Existing solutions for personalised content in Drupal are out there. From our review:
RecommenderAPI
A Google Summer of Code project 2009. Originally entirely written in PHP. This is not the ideal language for heavy-duty, memory-intensive algorithmic calculation.
So it moved to Java and uses Apache Mahout as the underlying computational library. Drupal module rewritten to use this service.
Gathered some momentum as a viable solution (integration projects with Ubercart, Commerce) but seen any developer attention since 2012. Developer graduated moved on to another startup.
Acquia Lift
Interesting development. Launched in Feb this year. Primarily an automated A/B testing service that runs within Drupal, learning user behaviour and targeting personalised content/campaigns.
Not comparable as a content recommendation engine, but it demonstrates the market for personalised content managed within Drupal, and not bolted on or spread across mutiple services.
Wanted to note why we went with PredictionIO, and cover some performance features.
PredictionIO algorithms are resource intensive calculations. Java multithreading is more performant and overcomes memory limitations.
Run every hour and stores result in MongoDB. API queries MongoDB for recommendations, so it’s like ‘cached’ result retrieval and super-fast.
Runs on top of scalable frameworks such as Hadoop and Cascading. Ready to handle big data.
PredictionIO uses Guzzle HTTP client, which has been heavily profiled for speed.

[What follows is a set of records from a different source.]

import Literature.Analysis.FluidPDE.CKNMorreyDualEstimate
import Literature.Analysis.FluidPDE.CKNMorreyHolder
import HarnessLib

/-!
# Set-up lemmas for the localised Duhamel representation of Lemma 13.6

Analysis/FluidPDE support file (everything proved, no definitions) in the decomposition of the
named fact `Literature.Analysis.FluidPDE.LemarieRieusset2016.lemma13_6_duhamel`
(`CKNMorreyHolder.lean`: Lemarié-Rieusset 2016, §13.9 Step 3 and Lemma 13.6, pp. 474–478):

* `exists_product_cutoff_spatial` — the product cut-off `φ(t, x) = χ(t)ω(x)` of
  `CKNMorreyDualEstimate.exists_product_cutoff` with, in addition to flatness on the inner box,
  the vanishing of **all spatial derivatives on the whole inner ball** `B(x₀, ρ₁)` at every time
  (the terms of the duality identity carrying `∇φ`, `Δφ`, `D²φ` are supported in the spatial
  annulus `ρ₁ ≤ ‖x - x₀‖ ≤ ρ₂`, hence spatially separated from the inner cylinder);
* `parabolicHolderOnWith_one_of_contDiffOn` — a function `C¹` on a neighbourhood of the closed
  box `[t₀ - r², t₀ + r²] × B̄(x₀, r)` is Lipschitz for the parabolic distance on `Q_r(t₀, x₀)`
  (mean value inequality on the convex box, and `|t - s| ≤ √|t - s| · √2 r` there);
* `setIntegral_coeff_mul_eq_integral_modification` — `∫_Ω T m X = ∫ (T m̃) X` for a continuous
  coefficient `T` supported in a compact `K ⊆ Ω` and a modification `m̃ = m` a.e. on `Ω`.

## References

* P. G. Lemarié-Rieusset, *The Navier–Stokes Problem in the 21st Century*, CRC Press (2016),
  §13.9 p. 474 (the cut-off), Lemma 13.6 pp. 477–478. [LemarieRieusset2016]
-/

noncomputable section

open MeasureTheory Set Function Filter Metric Real ContinuousLinearMap TopologicalSpace
open scoped ENNReal NNReal Topology RealInnerProductSpace Laplacian

namespace Literature.Analysis.FluidPDE

/-! ### The product cut-off with spatial flatness on the inner ball -/

/-- **Product cut-off, spatial form.** For `0 < ρ₁ < ρ₂` and a centre `z₀ = (t₀, x₀)` there is a
space–time test function `φ = χ ⊗ ω` with `0 ≤ φ ≤ 1`, `tsupport φ ⊆ [t₀-ρ₂², t₀+ρ₂²] × B̄(x₀, ρ₂)`,
`φ = 1` on the open box `{|t - t₀| < ρ₁²} × B(x₀, ρ₁)`, and whose spatial derivatives of orders
one and two (hence `∇φ`, `Δφ`) vanish at **every** `(t, x)` with `‖x - x₀‖ < ρ₁`. [folklore] -/
theorem exists_product_cutoff_spatial (z₀ : ℝ × EuclideanSpace ℝ (Fin 3)) {ρ₁ ρ₂ : ℝ} (hρ₁ : 0 < ρ₁)
    (hρ₁₂ : ρ₁ < ρ₂) :
    ∃ φ : ℝ → EuclideanSpace ℝ (Fin 3) → ℝ,
      IsSpaceTimeTestOn (⊤ : Opens (ℝ × EuclideanSpace ℝ (Fin 3))) φ ∧
      (∀ t x, 0 ≤ φ t x ∧ φ t x ≤ 1) ∧
      tsupport (uncurry φ) ⊆ closedBall z₀.1 (ρ₂ ^ 2) ×ˢ closedBall z₀.2 ρ₂ ∧
      (∀ z : ℝ × EuclideanSpace ℝ (Fin 3), |z.1 - z₀.1| < ρ₁ ^ 2 → dist z.2 z₀.2 < ρ₁ → φ z.1 z.2 = 1) ∧
      ∀ (t : ℝ) (x : EuclideanSpace ℝ (Fin 3)), dist x z₀.2 < ρ₁ →
        fderiv ℝ (φ t) x = 0 ∧ (Δ (φ t)) x = 0 ∧
          ∀ v w : EuclideanSpace ℝ (Fin 3), fderiv ℝ (fun y => fderiv ℝ (φ t) y v) x w = 0 := by
  have hρ₂ : 0 < ρ₂ := hρ₁.trans hρ₁₂
  have hsq : ρ₁ ^ 2 < ρ₂ ^ 2 := by nlinarith
  let χ : ContDiffBump z₀.1 := ⟨ρ₁ ^ 2, ρ₂ ^ 2, by positivity, hsq⟩
  let ω : ContDiffBump z₀.2 := ⟨ρ₁, ρ₂, hρ₁, hρ₁₂⟩
  have hsupp : tsupport (uncurry fun t x => χ t * ω x) ⊆
      closedBall z₀.1 (ρ₂ ^ 2) ×ˢ closedBall z₀.2 ρ₂ := by
    refine closure_minimal (fun z hz => ?_) (isClosed_closedBall.prod isClosed_closedBall)
    have hz' : χ z.1 ≠ 0 ∧ ω z.2 ≠ 0 := mul_ne_zero_iff.1 hz
    have h1 : z.1 ∈ Function.support χ := hz'.1
    have h2 : z.2 ∈ Function.support ω := hz'.2
    rw [χ.support_eq] at h1
    rw [ω.support_eq] at h2
    exact ⟨ball_subset_closedBall h1, ball_subset_closedBall h2⟩
  refine ⟨fun t x => χ t * ω x, ?_, ?_, hsupp, ?_, ?_⟩
  · refine ⟨?_, ?_, fun _ _ => trivial⟩
    · exact (χ.contDiff.comp contDiff_fst).mul (ω.contDiff.comp contDiff_snd)
    · exact HasCompactSupport.intro' ((isCompact_closedBall _ _).prod (isCompact_closedBall _ _))
        (isClosed_closedBall.prod isClosed_closedBall)
        (fun z hz => image_eq_zero_of_notMem_tsupport (fun h => hz (hsupp h)))
  · intro t x
    exact ⟨mul_nonneg χ.nonneg ω.nonneg, mul_le_one₀ χ.le_one ω.nonneg ω.le_one⟩
  · rintro ⟨s, y⟩ hs hy
    simp only at hs hy ⊢
    have hs' : s ∈ ball z₀.1 χ.rIn := by rw [mem_ball, Real.dist_eq]; exact hs
    have hy' : y ∈ ball z₀.2 ω.rIn := hy
    rw [χ.one_of_mem_closedBall (ball_subset_closedBall hs'),
      ω.one_of_mem_closedBall (ball_subset_closedBall hy'), mul_one]
  · intro s y hy
    have hy' : y ∈ ball z₀.2 ω.rIn := hy
    -- first derivatives vanish on the whole inner ball
    have hfd : ∀ x ∈ ball z₀.2 ω.rIn, fderiv ℝ (fun x' => χ s * ω x') x = 0 := by
      intro x hx
      have hsl : (fun x' => χ s * ω x') =ᶠ[𝓝 x] fun _ => χ s := by
        filter_upwards [ω.eventuallyEq_one_of_mem_ball hx] with x' hx'
        rw [hx', Pi.one_apply, mul_one]
      rw [hsl.fderiv_eq]; simp
    have hfd0 : fderiv ℝ (fun x' => χ s * ω x') y = 0 := hfd y hy'
    have hfd2 : ∀ v w : EuclideanSpace ℝ (Fin 3),
        fderiv ℝ (fun x => fderiv ℝ (fun x' => χ s * ω x') x v) y w = 0 := by
      intro v w
      have hev : (fun x => fderiv ℝ (fun x' => χ s * ω x') x v) =ᶠ[𝓝 y] fun _ => (0 : ℝ) := by
        filter_upwards [isOpen_ball.mem_nhds hy'] with x hx
        rw [hfd x hx]; rfl
      rw [hev.fderiv_eq]; simp
    refine ⟨hfd0, ?_, hfd2⟩
    have h2 : ContDiff ℝ 2 (fun x' => χ s * ω x') := contDiff_const.mul ω.contDiff
    rw [laplacian_eq_sum_fderiv_fderiv_normed (EuclideanSpace.basisFun (Fin 3) ℝ) h2 y]
    exact Finset.sum_eq_zero fun i _ => hfd2 _ _

/-! ### Parabolic Lipschitz continuity of smooth functions on a cylinder -/

/-- On the cylinder `Q_r(z₀)` the Euclidean (sup) distance is dominated by the parabolic one:
`‖z₁ - z₂‖ ≤ max 1 (√2 r) · δ₂(z₁, z₂)`. [folklore] -/
theorem norm_sub_le_mul_parabolicDist {r : ℝ} (hr : 0 < r) {z₀ z₁ z₂ : ℝ × EuclideanSpace ℝ (Fin 3)}
    (h₁ : z₁ ∈ FluidPDE.parabolicCylinderCentered r z₀) (h₂ : z₂ ∈ FluidPDE.parabolicCylinderCentered r z₀) :
    ‖z₁ - z₂‖ ≤ max 1 (Real.sqrt 2 * r) * parabolicDist z₁ z₂ := by
  rw [FluidPDE.mem_parabolicCylinderCentered] at h₁ h₂
  have ht : |z₁.1 - z₂.1| ≤ 2 * r ^ 2 := by
    rw [abs_le]; constructor <;> linarith [h₁.1.1, h₁.1.2, h₂.1.1, h₂.1.2]
  have hM : 1 ≤ max 1 (Real.sqrt 2 * r) := le_max_left _ _
  have hsqrt : |z₁.1 - z₂.1| ≤ Real.sqrt 2 * r * Real.sqrt |z₁.1 - z₂.1| := by
    have h0 : 0 ≤ |z₁.1 - z₂.1| := abs_nonneg _
    have h1 : Real.sqrt |z₁.1 - z₂.1| ≤ Real.sqrt 2 * r := by
      rw [show Real.sqrt 2 * r = Real.sqrt (2 * r ^ 2) by
        rw [Real.sqrt_mul (by norm_num), Real.sqrt_sq hr.le]]
      exact Real.sqrt_le_sqrt ht
    calc |z₁.1 - z₂.1| = Real.sqrt |z₁.1 - z₂.1| * Real.sqrt |z₁.1 - z₂.1| :=
          (Real.mul_self_sqrt h0).symm
      _ ≤ Real.sqrt 2 * r * Real.sqrt |z₁.1 - z₂.1| := by
          gcongr
  rw [Prod.norm_def]
  refine max_le ?_ ?_
  · calc ‖(z₁ - z₂).1‖ = |z₁.1 - z₂.1| := by simp [Real.norm_eq_abs]
      _ ≤ Real.sqrt 2 * r * Real.sqrt |z₁.1 - z₂.1| := hsqrt
      _ ≤ max 1 (Real.sqrt 2 * r) * Real.sqrt |z₁.1 - z₂.1| := by
          gcongr
          exact le_max_right _ _
      _ ≤ max 1 (Real.sqrt 2 * r) * parabolicDist z₁ z₂ := by
          gcongr
          rw [parabolicDist]; linarith [norm_nonneg (z₁.2 - z₂.2)]
  · calc ‖(z₁ - z₂).2‖ = ‖z₁.2 - z₂.2‖ := by simp
      _ ≤ 1 * parabolicDist z₁ z₂ := by
          rw [one_mul, parabolicDist]; linarith [Real.sqrt_nonneg (|z₁.1 - z₂.1|)]
      _ ≤ max 1 (Real.sqrt 2 * r) * parabolicDist z₁ z₂ := by
          gcongr
          · exact parabolicDist_nonneg _ _

/-- **A function `C¹` on a neighbourhood of the closed box `[t₀-r², t₀+r²] × B̄(x₀, r)` is
Lipschitz for the parabolic distance on `Q_r(t₀, x₀)`** (mean value inequality on the convex box
with the bound of the derivative on the compact box, and `norm_sub_le_mul_parabolicDist`). [folklore] -/
theorem parabolicHolderOnWith_one_of_contDiffOn {R : ℝ × EuclideanSpace ℝ (Fin 3) → ℝ}
    {U : Set (ℝ × EuclideanSpace ℝ (Fin 3))} (hU : IsOpen U) (hR : ContDiffOn ℝ 1 R U) {r : ℝ}
    (hr : 0 < r) {z₀ : ℝ × EuclideanSpace ℝ (Fin 3)}
    (hKU : Icc (z₀.1 - r ^ 2) (z₀.1 + r ^ 2) ×ˢ closedBall z₀.2 r ⊆ U) :
    ∃ L : ℝ, ParabolicHolderOnWith L 1 R (FluidPDE.parabolicCylinderCentered r z₀) := by
  set K : Set (ℝ × EuclideanSpace ℝ (Fin 3)) := Icc (z₀.1 - r ^ 2) (z₀.1 + r ^ 2) ×ˢ closedBall z₀.2 r
    with hK
  have hKc : IsCompact K := isCompact_Icc.prod (isCompact_closedBall _ _)
  have hKconv : Convex ℝ K := (convex_Icc _ _).prod (convex_closedBall _ _)
  -- the derivative is continuous on `U`, hence bounded on `K`
  have hcont : ContinuousOn (fun z => fderiv ℝ R z) U := hR.continuousOn_fderiv_of_isOpen hU le_rfl
  obtain ⟨C, hC⟩ := hKc.exists_bound_of_continuousOn (hcont.mono hKU)
  have hC0 : 0 ≤ C := (norm_nonneg _).trans (hC (z₀.1, z₀.2) ⟨⟨by nlinarith, by nlinarith⟩,
    mem_closedBall_self hr.le⟩)
  have hdiff : ∀ z ∈ K, DifferentiableAt ℝ R z := fun z hz =>
    (hR.differentiableOn one_ne_zero z (hKU hz)).differentiableAt (hU.mem_nhds (hKU hz))
  have hlip : LipschitzOnWith ⟨C, hC0⟩ R K :=
    hKconv.lipschitzOnWith_of_nnnorm_fderiv_le (fun z hz => hdiff z hz)
      (fun z hz => by
        show ‖fderiv ℝ R z‖₊ ≤ ⟨C, hC0⟩
        exact_mod_cast hC z hz)
  have hQK : FluidPDE.parabolicCylinderCentered r z₀ ⊆ K := by
    intro z hz
    rw [FluidPDE.mem_parabolicCylinderCentered] at hz
    exact ⟨⟨hz.1.1.le, hz.1.2.le⟩, mem_closedBall.2 hz.2.le⟩
  refine ⟨C * max 1 (Real.sqrt 2 * r), fun z₁ h₁ z₂ h₂ => ?_⟩
  rw [Real.rpow_one]
  calc ‖R z₁ - R z₂‖ ≤ C * ‖z₁ - z₂‖ := by
        have h := hlip.norm_sub_le (hQK h₁) (hQK h₂)
        exact h
    _ ≤ C * (max 1 (Real.sqrt 2 * r) * parabolicDist z₁ z₂) := by
        gcongr
        exact norm_sub_le_mul_parabolicDist hr h₁ h₂
    _ = C * max 1 (Real.sqrt 2 * r) * parabolicDist z₁ z₂ := by ring

/-! ### Passing from the data to their measurable modifications -/

/-- **`∫_Ω T m X = ∫ (T m̃) X`** for a continuous coefficient `T` vanishing off a set `K ⊆ Ω` and
a modification `m̃ = m` a.e. on `Ω`. [folklore] -/
theorem setIntegral_coeff_mul_eq_integral_modification {Ω : Set (ℝ × EuclideanSpace ℝ (Fin 3))}
    (hΩ : MeasurableSet Ω) {K : Set (ℝ × EuclideanSpace ℝ (Fin 3))} (hKΩ : K ⊆ Ω)
    {T m m' X : ℝ × EuclideanSpace ℝ (Fin 3) → ℝ} (hT0 : ∀ z, z ∉ K → T z = 0)
    (hmm' : ∀ᵐ z ∂(volume.restrict Ω), m z = m' z) :
    ∫ z in Ω, T z * m z * X z = ∫ z, (T z * m' z) * X z := by
  have h1 : ∫ z in Ω, T z * m z * X z = ∫ z in Ω, T z * m' z * X z := by
    refine setIntegral_congr_ae hΩ ?_
    have h := (ae_restrict_iff' hΩ).1 hmm'
    filter_upwards [h] with z hz hzΩ
    rw [hz hzΩ]
  rw [h1]
  refine setIntegral_eq_integral_of_forall_compl_eq_zero fun z hz => ?_
  rw [hT0 z (fun h => hz (hKΩ h))]
  ring

end Literature.Analysis.FluidPDE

One reason for its adoption in Drupal 8 core.
To highlight an additional complication in all of this.
Events have start and end dates, so they expire as far as recommendation results are concerned. But they often remain published on the Drupal site, as the venue might want to keep an archive of past events. So alongside the functionality we’ve covered, we also have to update PredictionIO to remove past events. We do this on cron, effectively deleting these records from the engine.
A similar scenario might apply to sold-out or unavailable Commerce products.